Member of Legislative Assembly Andhra Pradesh
- In office 23 May 2019 – 4 June 2024
- Preceded by: J. C. Prabhakar Reddy
- Succeeded by: J. C. Ashmit Reddy
- Constituency: Tadpatri

Personal details
- Born: 18 April 1966 (age 59) Timmampalli, Yellanur, Anantapur district, Andhra Pradesh
- Party: YSR Congress Party
- Spouse: Smt Kethireddy Ramadevi
- Relatives: Kethireddy Venkatarami Reddy (Nephew)

= K. Pedda Reddy =

Indian politician

Kathireddy Pedda Reddy (born 1966) is friend of an Indian politician from Andhra Pradesh. He was an MLA of YSR Congress Party from Tadipatri Assembly constituency in Anantapur district.

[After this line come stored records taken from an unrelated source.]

/-! ### S7 step (iii): from box averages to the weights `tupleDensity` (CFZ (28) → (29)) -/

/-- **(28) → (29) summed over the tuples**: with coefficients `|c| ≤ 1` vanishing off the
square-free numbers and a box of sides `ℓ_j ≥ R^{2m}`,
`|∑_{dd ≤ R} (∏ c(dd_v)) (E_{x∈B} 1[dd ∣ θ(x)] - tupleDensity(dd))| ≤ R^{2m} ∑_j R^{2m}/ℓ_j`
(each `D ≤ ∏ dd_v ≤ R^{2m}`; at most `R^{2m}` tuples). [cite: ConlonFoxZhao2014, Section 9] -/
theorem abs_sum_coef_mul_expect_sub_tupleDensity_le (c : ℕ → ℝ) (hc1 : ∀ d, |c d| ≤ 1)
    (hcμ : ∀ d, ¬Squarefree d → c d = 0) {R : ℝ} (hR : 1 ≤ R) (W : ℕ) (L : Fin m → Fin t → ℤ)
    (b : Fin m → ℤ) (a : Fin t → ℤ) (ℓ : Fin t → ℕ) (hℓ : ∀ j, R ^ (2 * m) ≤ ℓ j) :
    |∑ dd ∈ Fintype.piFinset (fun _ : Fin m ⊕ Fin m => Icc 1 ⌊R⌋₊),
        (∏ v, c (dd v)) *
          ((𝔼 x ∈ Fintype.piFinset (fun j => Ico (a j) (a j + ℓ j)),
              (if ∀ j, ((dd (Sum.inl j) : ℤ) ∣ wForm W (L j) (b j) x) ∧
                  ((dd (Sum.inr j) : ℤ) ∣ wForm W (L j) (b j) x) then (1 : ℝ) else 0)) -
            tupleDensity W L b (fun j => dd (Sum.inl j)) (fun j => dd (Sum.inr j)))| ≤
      R ^ (2 * m) * ∑ j, R ^ (2 * m) / ℓ j := by
  classical
  have hR0 : (0 : ℝ) ≤ R := by linarith
  set T := Fintype.piFinset (fun _ : Fin m ⊕ Fin m => Icc 1 ⌊R⌋₊) with hT
  -- per-tuple bound
  have hper : ∀ dd ∈ T, |(∏ v, c (dd v)) *
      ((𝔼 x ∈ Fintype.piFinset (fun j => Ico (a j) (a j + ℓ j)),
          (if ∀ j, ((dd (Sum.inl j) : ℤ) ∣ wForm W (L j) (b j) x) ∧
              ((dd (Sum.inr j) : ℤ) ∣ wForm W (L j) (b j) x) then (1 : ℝ) else 0)) -
        tupleDensity W L b (fun j => dd (Sum.inl j)) (fun j => dd (Sum.inr j)))| ≤
      ∑ j, R ^ (2 * m) / ℓ j := by
    intro dd hdd
    rw [hT, Fintype.mem_piFinset] at hdd
    have hdd1 : ∀ v, 1 ≤ dd v ∧ dd v ≤ ⌊R⌋₊ := fun v => by simpa using hdd v
    by_cases hsq : ∀ v, Squarefree (dd v)
    · -- square-free tuple: S2-link
      have hcoef : |∏ v, c (dd v)| ≤ 1 := by
        rw [abs_prod]; exact prod_le_one (fun v _ => abs_nonneg _) fun v _ => hc1 _
      have hDle : (tuplePeriod (fun j => dd (Sum.inl j)) (fun j => dd (Sum.inr j)) : ℝ) ≤ R ^ (2 * m) := by
        have h1 := tuplePeriod_le_prod (d := fun j => dd (Sum.inl j)) (d' := fun j => dd (Sum.inr j))
          (fun j => (hdd1 _).1) (fun j => (hdd1 _).1)
        have h2 : (∏ j, dd (Sum.inl j) * dd (Sum.inr j) : ℕ) ≤ ⌊R⌋₊ ^ (2 * m) := by
          calc (∏ j, dd (Sum.inl j) * dd (Sum.inr j) : ℕ) ≤ ∏ _j : Fin m, ⌊R⌋₊ * ⌊R⌋₊ :=
                prod_le_prod' fun j _ => Nat.mul_le_mul (hdd1 _).2 (hdd1 _).2
            _ = ⌊R⌋₊ ^ (2 * m) := by rw [prod_const, card_univ, Fintype.card_fin, ← sq, ← pow_mul, mul_comm]
        calc (tuplePeriod (fun j => dd (Sum.inl j)) (fun j => dd (Sum.inr j)) : ℝ)
            ≤ ((⌊R⌋₊ ^ (2 * m) : ℕ) : ℝ) := by exact_mod_cast h1.trans h2
          _ ≤ R ^ (2 * m) := by push_cast; exact pow_le_pow_left₀ (by positivity) (Nat.floor_le hR0) _
      have hℓD : ∀ j, tuplePeriod (fun j => dd (Sum.inl j)) (fun j => dd (Sum.inr j)) ≤ ℓ j := fun j => by
        exact_mod_cast hDle.trans (hℓ j)
      have hlink := abs_expect_box_indicator_sub_tupleDensity_le W L b
        (d := fun j => dd (Sum.inl j)) (d' := fun j => dd (Sum.inr j))
        (fun j => hsq _) (fun j => hsq _) a ℓ hℓD
      rw [abs_mul]
      calc |∏ v, c (dd v)| * _ ≤ 1 * ∑ j, (tuplePeriod (fun j => dd (Sum.inl j)) (fun j => dd (Sum.inr j)) : ℝ) / ℓ j :=
            mul_le_mul hcoef hlink (abs_nonneg _) zero_le_one
        _ ≤ 1 * ∑ j, R ^ (2 * m) / ℓ j := by gcongr with j
        _ = ∑ j, R ^ (2 * m) / ℓ j := one_mul _
    · -- a non-square-free entry kills the coefficient
      push Not at hsq
      obtain ⟨v, hv⟩ := hsq
      have h0 : ∏ v, c (dd v) = 0 := prod_eq_zero (mem_univ v) (hcμ _ hv)
      rw [h0, zero_mul, abs_zero]
      exact sum_nonneg fun j _ => by positivity
  -- sum over the tuples
  calc |∑ dd ∈ T, _| ≤ ∑ dd ∈ T, |(∏ v, c (dd v)) *
        ((𝔼 x ∈ Fintype.piFinset (fun j => Ico (a j) (a j + ℓ j)),
            (if ∀ j, ((dd (Sum.inl j) : ℤ) ∣ wForm W (L j) (b j) x) ∧
                ((dd (Sum.inr j) : ℤ) ∣ wForm W (L j) (b j) x) then (1 : ℝ) else 0)) -
          tupleDensity W L b (fun j => dd (Sum.inl j)) (fun j => dd (Sum.inr j)))| :=
        abs_sum_le_sum_abs _ _
    _ ≤ ∑ _dd ∈ T, ∑ j, R ^ (2 * m) / ℓ j := sum_le_sum hper
    _ = #T * ∑ j, R ^ (2 * m) / ℓ j := by rw [sum_const, nsmul_eq_mul]
    _ ≤ R ^ (2 * m) * ∑ j, R ^ (2 * m) / ℓ j := by
        have hS0 : 0 ≤ ∑ j, R ^ (2 * m) / ℓ j := sum_nonneg fun j _ => by positivity
        have hcard : (#T : ℝ) ≤ R ^ (2 * m) := by
          rw [hT, Fintype.card_piFinset, prod_const, Nat.card_Icc, card_univ, Fintype.card_sum,
            Fintype.card_fin, ← two_mul]
          push_cast
          have : ((⌊R⌋₊ + 1 - 1 : ℕ) : ℝ) ≤ R := by
            rw [Nat.add_sub_cancel]; exact Nat.floor_le hR0
          exact pow_le_pow_left₀ (by positivity) this _
        exact mul_le_mul_of_nonneg_right hcard hS0
import Summits.BirchSwinnertonDyer.Rank1Residual.ManinAdditive.TwistOrbitManinTransportProof
import Summits.BirchSwinnertonDyer.Rank1Residual.ManinAdditive.TwistOrbitAtTwoA3EvenDegree
import Literature.NumberTheory.EllipticCurves.ModularDegreeQuadraticTwistValuation
import Literature.NumberTheory.Automorphic.ShimuraCurveRibetTakahashiPeterssonTwistComparisonProofs
import Literature.NumberTheory.Automorphic.ShimuraCurveRibetTakahashiPeterssonTwoPowerLevelSevenProofs
import HarnessLib

/-!
# The EXACT twist step at `2` — FILE 1/4 of T-an-7 (`HalfTranslateTwistStep`): HALF-TRANSLATE (§15), the exact
# step `(g(χ)/2)·Λ(f ⊗ χ) ⊆ Λ(f)` for `χ ∈ {χ₄, χ₈, χ₈′}` (§16, S-an-9), and the `Γ₀` lattice engine with a
# general scalar + the Néron lattice of the twist partner (§17)

PROVENANCE. Cell `bsd-f2-manin`, planner `bsd-f2-manin-an` g4: §§15–17 of the kernel-checked
HOME/an/Sketch-an5v3.lean 7cd536ef1a662bfb (farm rc 0 · 0 err · 0 warn · 0 sorries; `--axioms` standard), landed
VERBATIM by the cell's typer (T-an-7) in the lineage of T-an-6 (`TwistOrbitManinStatements` / `TwistOrbitDegreeIdentity` /
`TwistOrbitManinTransportProof`) and T-an-6b (`TwistOrbitAtTwoA1…A4`); split ×4 for the 400-line rule:
1/4 this file · 2/4 `TwistOrbitManinTransportAtTwoExact` (§18: THEOREM A / II / III EXACT at `(−1,2,16)`, `(±2,2,64)`) ·
3/4 `TwistOrbitAtTwoExactDegree` (§19: E-an-22/23/24, commuting orbits exact) · 4/4 `MinusOneTwistLatticeRotationProof`
(§20–§21: E-an-10 / `MinusOneTwistRigidity` reduced, `MinusOneTwistLatticeRotation` PROVED).  PROVED theorems only, no
`sorry`, no conjecture tags; helper lemmas shared with A2/A3 (`cuspCoeff_eq_chi_mul_of_twist_even`,
`natAbs_LFunction_eq_of_twist_even`, `deg_mul_c_sq_eq_of_twist_even`) are used from the tree (dedup).

WHAT IS NEW (S-an-9, «η = 2 disappears when a₂ = 0»).  g3 proved THEOREM I′ at `2` only up to Stevens'
factor `η = g(χ)/s = 2` (`c′ ∣ 2c ∣ 4c′`, E-an-18), because the `Γ₀` lattice chain uses the FULL Gauss sum
`g(χ)` (`g(χ)² = 4d`) where the Néron lattices differ by `s = g(χ)/2` (`s² = d`).  Here the factor is
removed with NO new analytic input:

* §15 HALF-TRANSLATE.  For `f ∈ S₂(Γ₀(N))`, `4² ∣ N`, with vanishing even coefficients (every newform of
  an elliptic curve additive at `2`): `{∞, r + ½}_f = −{∞, r}_f` for every rational `r`.  Proof: the tree's
  `χ₋₄`-twist API gives `(f ⊗ χ₄) ⊗ χ₄ = f` (`q`-expansions: `χ₄(n)² aₙ = aₙ` for odd `n`, both sides `0`
  for even `n`), and Birch's lemma `modularSymbol_charTwist` applied twice expresses `{∞, r}_f` through
  `{∞, r}`, `{∞, r + ½}` with coefficient `g(χ₄)⁻² · 2 = −½`; solve.
* §16 EXACT TWIST STEP.  With HALF-TRANSLATE the sum `Σ_u χ(u) {∞, γ(sh u)}_f` in
  `gaussSum_mul_cuspSymbol_charTwist` collapses PAIRWISE (`sh(u + m/2) = sh u + ½`, `χ(u + m/2) = −χ(u)`
  for the primitive characters mod `4`, `8`), so `(g(χ)/2) · Λ(f ⊗ χ) ⊆ Λ(f)` — Stevens' (5.4) with the
  factor `2` removed (`χ = χ₄, χ₈, χ₈′`).
* §17 the `Γ₀` lattice engine with a general scalar `s` (verbatim the landed
  `maninConstant_dvd_mul_of_charTwist_gamma0` with `g(χ) ↦ s`), the Néron-lattice identification
  `Λ_C = ũ s⁻¹ Λ_W` for `s² = d` (verbatim `neronLattice_mem_iff_of_twist_pStar` with `g(χ) ↦ s`).

Provenance of copied proof text is marked `[verbatim …]`.  Statements, census numbers (BC5) and placement:
HOME/MEMO-an.md §40–§40c, HOME/CANDIDATES.md rows «S-an-9 + E-an-9/11/12/12c at 2 EXACT», «E-an-22/23/24»,
«E-an-10 REDUCED», «E-an-8 (i) PROVED / (ii) REDUCED».
References: [cite: Stevens1989, Lemma (5.4) p. 97] [cite: Pal2012, Lemma 3.1] [cite: Manin1972, §1.2]
[cite: MontgomeryVaughan2007, Thm. 9.17] [cite: Watkins2002, §2.1] [cite: Cremona1997, §2.8].
-/

noncomputable section

open scoped MatrixGroups ModularForm

open CongruenceSubgroup WeierstrassCurve
  Literature.NumberTheory.DiophantineGeometry
  Literature.NumberTheory.EllipticCurves
  Literature.NumberTheory.EllipticCurves.ModularForms

namespace Summit.BirchSwinnertonDyer.Rank1Residual.ManinAdditive

section HalfTranslate

/-! ## §15 HALF-TRANSLATE: `{∞, r + ½}_f = −{∞, r}_f` when `4² ∣ N` and the even coefficients vanish -/

/-- `Σ_{u mod 4} χ₄(u) F(u) = F(1) − F(3)`. [elementary] -/
theorem sum_χ₄_mul (F : ZMod 4 → ℂ) :
    ∑ u : ZMod 4, (ZMod.χ₄.ringHomComp (Int.castRingHom ℂ)) u * F u = F 1 - F 3 := by
  show (∑ u : Fin 4, (ZMod.χ₄.ringHomComp (Int.castRingHom ℂ)) u * F u) = F (1 : Fin 4) - F (3 : Fin 4)
  rw [Fin.sum_univ_four]
  simp only [MulChar.ringHomComp_apply]
  rw [show ZMod.χ₄ (0 : Fin 4) = 0 from rfl, show ZMod.χ₄ (1 : Fin 4) = 1 from rfl,
    show ZMod.χ₄ (2 : Fin 4) = 0 from rfl, show ZMod.χ₄ (3 : Fin 4) = -1 from rfl]
  simp only [map_zero, zero_mul, map_one, one_mul, zero_add, add_zero, map_neg, neg_mul]
  ring

/-- `Σ_{u mod 8} χ₈(u) F(u) = F(1) − F(3) − F(5) + F(7)`. [elementary] -/
theorem sum_χ₈_mul (F : ZMod 8 → ℂ) :
    ∑ u : ZMod 8, (ZMod.χ₈.ringHomComp (Int.castRingHom ℂ)) u * F u = F 1 - F 3 - F 5 + F 7 := by
  show (∑ u : Fin 8, (ZMod.χ₈.ringHomComp (Int.castRingHom ℂ)) u * F u) =
    F (1 : Fin 8) - F (3 : Fin 8) - F (5 : Fin 8) + F (7 : Fin 8)
  rw [Fin.sum_univ_eight]
  simp only [MulChar.ringHomComp_apply]
  rw [show ZMod.χ₈ (0 : Fin 8) = 0 from rfl, show ZMod.χ₈ (1 : Fin 8) = 1 from rfl,
    show ZMod.χ₈ (2 : Fin 8) = 0 from rfl, show ZMod.χ₈ (3 : Fin 8) = -1 from rfl,
    show ZMod.χ₈ (4 : Fin 8) = 0 from rfl, show ZMod.χ₈ (5 : Fin 8) = -1 from rfl,
    show ZMod.χ₈ (6 : Fin 8) = 0 from rfl, show ZMod.χ₈ (7 : Fin 8) = 1 from rfl]
  simp only [map_zero, zero_mul, map_one, one_mul, zero_add, add_zero, map_neg, neg_mul]
  ring

/-- `Σ_{u mod 8} χ₈′(u) F(u) = F(1) + F(3) − F(5) − F(7)`. [elementary] -/
theorem sum_χ₈'_mul (F : ZMod 8 → ℂ) :
    ∑ u : ZMod 8, (ZMod.χ₈'.ringHomComp (Int.castRingHom ℂ)) u * F u = F 1 + F 3 - F 5 - F 7 := by
  show (∑ u : Fin 8, (ZMod.χ₈'.ringHomComp (Int.castRingHom ℂ)) u * F u) =
    F (1 : Fin 8) + F (3 : Fin 8) - F (5 : Fin 8) - F (7 : Fin 8)
  rw [Fin.sum_univ_eight]
  simp only [MulChar.ringHomComp_apply]
  rw [show ZMod.χ₈' (0 : Fin 8) = 0 from rfl, show ZMod.χ₈' (1 : Fin 8) = 1 from rfl,
    show ZMod.χ₈' (2 : Fin 8) = 0 from rfl, show ZMod.χ₈' (3 : Fin 8) = 1 from rfl,
    show ZMod.χ₈' (4 : Fin 8) = 0 from rfl, show ZMod.χ₈' (5 : Fin 8) = -1 from rfl,
    show ZMod.χ₈' (6 : Fin 8) = 0 from rfl, show ZMod.χ₈' (7 : Fin 8) = -1 from rfl]
  simp only [map_zero, zero_mul, map_one, one_mul, zero_add, add_zero, map_neg, neg_mul]
  ring

/-- `sh 1 = ¼` (mod `4`). [elementary] -/
theorem twistShift_one_four : twistShift (1 : ZMod 4) = 1 / 4 := by
  rw [twistShift, show (1 : ZMod 4).val = 1 from rfl]; norm_num

/-- `sh 3 = ¾` (mod `4`). [elementary] -/
theorem twistShift_three_four : twistShift (3 : ZMod 4) = 3 / 4 := by
  rw [twistShift, show (3 : ZMod 4).val = 3 from rfl]; norm_num

/-- `sh 1 = ⅛` (mod `8`). [elementary] -/
theorem twistShift_one_eight : twistShift (1 : ZMod 8) = 1 / 8 := by
  rw [twistShift, show (1 : ZMod 8).val = 1 from rfl]; norm_num

/-- `sh 3 = ⅜` (mod `8`). [elementary] -/
theorem twistShift_three_eight : twistShift (3 : ZMod 8) = 3 / 8 := by
  rw [twistShift, show (3 : ZMod 8).val = 3 from rfl]; norm_num

/-- `sh 5 = ⅝` (mod `8`). [elementary] -/
theorem twistShift_five_eight : twistShift (5 : ZMod 8) = 5 / 8 := by
  rw [twistShift, show (5 : ZMod 8).val = 5 from rfl]; norm_num

/-- `sh 7 = ⅞` (mod `8`). [elementary] -/
theorem twistShift_seven_eight : twistShift (7 : ZMod 8) = 7 / 8 := by
  rw [twistShift, show (7 : ZMod 8).val = 7 from rfl]; norm_num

He won the 2019 Andhra Pradesh Legislative Assembly election.

== Early life and family ==
Reddy was born in Timmampalli village of Yellanur mandal, Ananthpur district. His father, Rami Reddy, was a farmer. He completed schooling from Nirmala English Residential School, MPR Dam Garbdinne mandal, Anantapur district. He married Ramadevi. His nephew Kethireddy Venkatarami Reddy also served as a member of Andhra Pradesh Legislative Assembly.

== Political career and election history ==
Reddy began his political journey with YSR Congress Party. He won the 2019 Andhra Pradesh Legislative Assembly election from Tadipatri Assembly constituency representing YSR Congress Party. He defeated J. C. Ashmit Reddy of Telugu Desam Party by a margin of 7,511 votes. In the 2024 Andhra Pradesh Legislative Assembly election he lost to the same Telugu Desam Party candidate, Reddy, by a margin of 27,731 votes.